Successful Problem Management is upheld by 3 essential pillars - people, process and technology. In order to ensure readiness for Problem resolution, you need to have decided on a framework, roles and responsibilities and how to manage IT assets in advance:
- People: Identify, train and utilise your Infrastructure & Application teams and leaders. Such individuals will be paramount in identifying and ultimately removing Known Errors from your environment and therefore it is essential they understand the fundamentals and objectives of Problem Management
- Process: Use a Best Practice aligned Problem Management process that is tried and tested. ITIL remains widely regarded as the de facto standard for Service Management. Ensure ownership and responsibility for Problems; and their resolutions; are accurately defined, often achieved through a RACI Matrix
- Technology: Ensure it is sufficient to enable you to accurately identify, manage and report on Problems, including their links into Change / Release Management and Knowledge Management.
For some organisations, not understanding the cost of poor Problem Management is a major factor.
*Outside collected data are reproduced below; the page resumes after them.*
import Summits.Ventures.PackingBounds.ThreePointCert.CheckSym2
import Summits.Ventures.PackingBounds.ThreePointCert.CheckKron
import Summits.Ventures.PackingBounds.ThreePointCert.CheckFastFZ
import Summits.Ventures.PackingBounds.ThreePointCert.C8QExpandR0p1
import Summits.Ventures.PackingBounds.ThreePointCert.C8QExpandR0p2
import Summits.Ventures.PackingBounds.ThreePointCert.C8QExpandR1p1
import Summits.Ventures.PackingBounds.ThreePointCert.C8QExpandR2p1
import Summits.Ventures.PackingBounds.ThreePointCert.C8QExpandR3p1
import Summits.Ventures.PackingBounds.ThreePointCert.C8QExpandR4p1
import Summits.Ventures.PackingBounds.ThreePointCert.C8QExpandQG1
import Summits.Ventures.PackingBounds.ThreePointCert.C8QExpandQG2
import Summits.Ventures.PackingBounds.ThreePointCert.C8QExpandQG3

/-!
# A(8, arccos 1/4) ≤ 46: the kernel-checked theorem

Framing: lottery ticket; floor = certified bounds/negative ranges. Venture `PackingBounds` (cell
`pub-packcert`), three-point SDP family. Integer data of a feasible point of the Bachoc–Vallentin
semidefinite program (n = 8, s = 1/4, degree d = 10, Bachoc–Vallentin
multiplier set = cell mode sym2), derived by `cert2lean_s2.py` (sdp gen 5 fork of cert2lean_lp.py) from the exact rational certificate
`sdp-d8-deg10-s14-sym2-lp-v1.json` of the cell (exact verifier #1 + verifier #2 of the other seat), in the units of the kernel
checker `ThreePointCert.Check` + `CheckSym2` (soundness `card_le_of_cert3S2`); Gram factors offset-encoded for the
Kronecker-packed chunk validation `ThreePointCert.CheckKron` (emitter `emitleanS2.py` = lp gen 3 emitleanK.py). Generated file: plain
lists of integers / monomials.
-/

namespace Summit.Ventures.PackingBounds.ThreePointCert.C8Q

open Literature.Geometry.DiscreteGeometry Literature.Geometry.DiscreteGeometry.PolyCert PolyCert.SPoly

set_option maxRecDepth 100000 in
/-- All expansion data are valid (assembled from the kernel validations). -/
theorem polys_ok : PolysOK3 C8Q.cert C8Q.polys C8Q.gR0 C8Q.gR1 C8Q.gR2 C8Q.gR3 C8Q.gR4 C8Q.gQ0 C8Q.gQ1 where
  hF := fexpValidG_of_fchunkVal cert eFP _ (by rfl) (fchunkVal_append _ _ _ _ _ _ (fchunkVal_append _ _ _ _ _ _ (fchunkVal_append _ _ _ _ _ _ (fchunkVal_append _ _ _ _ _ _ (fchunkVal_append _ _ _ _ _ _ (fchunkVal_append _ _ _ _ _ _ (fchunkVal_append _ _ _ _ _ _ (fchunkVal_append _ _ _ _ _ _ (fchunkVal_of_okFZ _ _ _ _ okF_1) (fchunkVal_of_okFZ _ _ _ _ okF_2)) (fchunkVal_of_okFZ _ _ _ _ okF_3)) (fchunkVal_of_okFZ _ _ _ _ okF_4)) (fchunkVal_of_okFZ _ _ _ _ okF_5)) (fchunkVal_of_okFZ _ _ _ _ okF_6)) (fchunkVal_of_okFZ _ _ _ _ okF_7)) (fchunkVal_of_okFZ _ _ _ _ okF_8)) (fchunkVal_of_okFZ _ _ _ _ okF_9))
  h0 := by
    have c := chunkVal_of_okK _ _ _ _ _ okR0_1
    have c := chunkVal_trans _ _ _ _ _ _ _ c (chunkVal_of_okK _ _ _ _ _ okR0_2)
    have c := chunkVal_trans _ _ _ _ _ _ _ c (chunkVal_of_okK _ _ _ _ _ okR0_3)
    exact c
  h1 := by
    have c := chunkVal_of_okK _ _ _ _ _ okR1_1
    have c := chunkVal_trans _ _ _ _ _ _ _ c (chunkVal_of_okK _ _ _ _ _ okR1_2)
    exact c
  h2 := rvalid_of_singleK gR2K eR2 okR2_1
  h3 := rvalid_of_singleK gR3K eR3 okR3_1
  h4 := rvalid_of_singleK gR4K eR4 okR4_1
  hq0 := rvalid_of_singleK gQ0K eQ0 okQ0_1
  hq1 := rvalid_of_singleK gQ1K eQ1 okQ1_1

set_option maxHeartbeats 0 in
/-- The side conditions hold. -/
theorem cert_side : checkSide3 C8Q.cert = true := by decide +kernel

set_option maxHeartbeats 0 in
/-- The numerical bound is `< N + 1` (and `≥ 0`). -/
theorem cert_bound : checkBound3 C8Q.cert C8Q.polys = true := by decide +kernel

set_option maxRecDepth 100000 in
set_option maxHeartbeats 0 in
/-- The certificate passes the check of constraint `(i')`. -/
theorem cert_I : checkI3 C8Q.cert C8Q.polys = true := by decide +kernel

set_option maxRecDepth 100000 in
set_option maxHeartbeats 0 in
/-- The certificate passes the check of constraint `(ii')` (Bachoc–Vallentin multiplier set). -/
theorem cert_II : checkII3S2 C8Q.cert C8Q.polys = true := by decide +kernel

/-- **A(8, arccos 1/4) ≤ 46**: every finite set of unit vectors of `ℝ^8` with pairwise inner products
`≤ 1 / 4` has at most `46` elements — the Bachoc–Vallentin three-point (semidefinite
programming) bound with their original multiplier set, degree 10, from an exact certificate (bound value 46.166335), kernel-checked.
[cite: BachocVallentin2007, Theorem 4.2] -/
theorem code_dim8_quarter_le_46_sdp (C : Finset (EuclideanSpace ℝ (Fin 8)))
    (h1 : ∀ x ∈ C, ‖x‖ = 1) (h2 : ∀ x ∈ C, ∀ y ∈ C, x ≠ y → inner ℝ x y ≤ 1 / 4) :
    C.card ≤ 46 :=
  card_le_of_cert3S2 cert polys polys_ok cert_I cert_II cert_side cert_bound C h1
    (fun x hx y hy hxy => by
      have h := h2 x hx y hy hxy
      have e : ((cert.p : ℤ) : ℝ) / (cert.q : ℕ) = 1 / 4 := by norm_num [cert]
      rw [e]; exact h)

end Summit.Ventures.PackingBounds.ThreePointCert.C8Q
By analysing the frequency of problems and looking at Incident root causes, you will not only be able to find areas for improvement in your Problem Management process but can also put financial numbers to the problems that have caused user downtime or major Incidents. This, in turn, justifies the time and resources required and demonstrates a clear ROI.
Analysts must follow strict categorisation of Incidents in your service desk system. All too often, Incidents are mislabeled. This obviously causes issues when proactively looking for trends that could cause a major Incident and makes retrospective root-cause analysis equally difficult.
All too often, Incidents find themselves ignored in an ‘Incident hospice'. A lack of discipline among analysts can lead to Incidents being excused because they are assumed to belong to a bigger Problem – which itself never gets fixed. Aside from instilling the discipline to act upon recurring problems, it is important to give analysts the right tools to label tickets so that they do get flagged and recurring issues have a chance to be cured. Once again ownership is key.
Implementing and sticking to a solid Problem Management process will save your organisations time and money in the long run. In our next piece, we will talk about Incident Management. I hope that the tips above provide you with thoughts on how you could reduce the number and/or frequency of Major Incidents in the first place but being prepared for Incidents is just as crucial, no matter how robust your Problem Management process.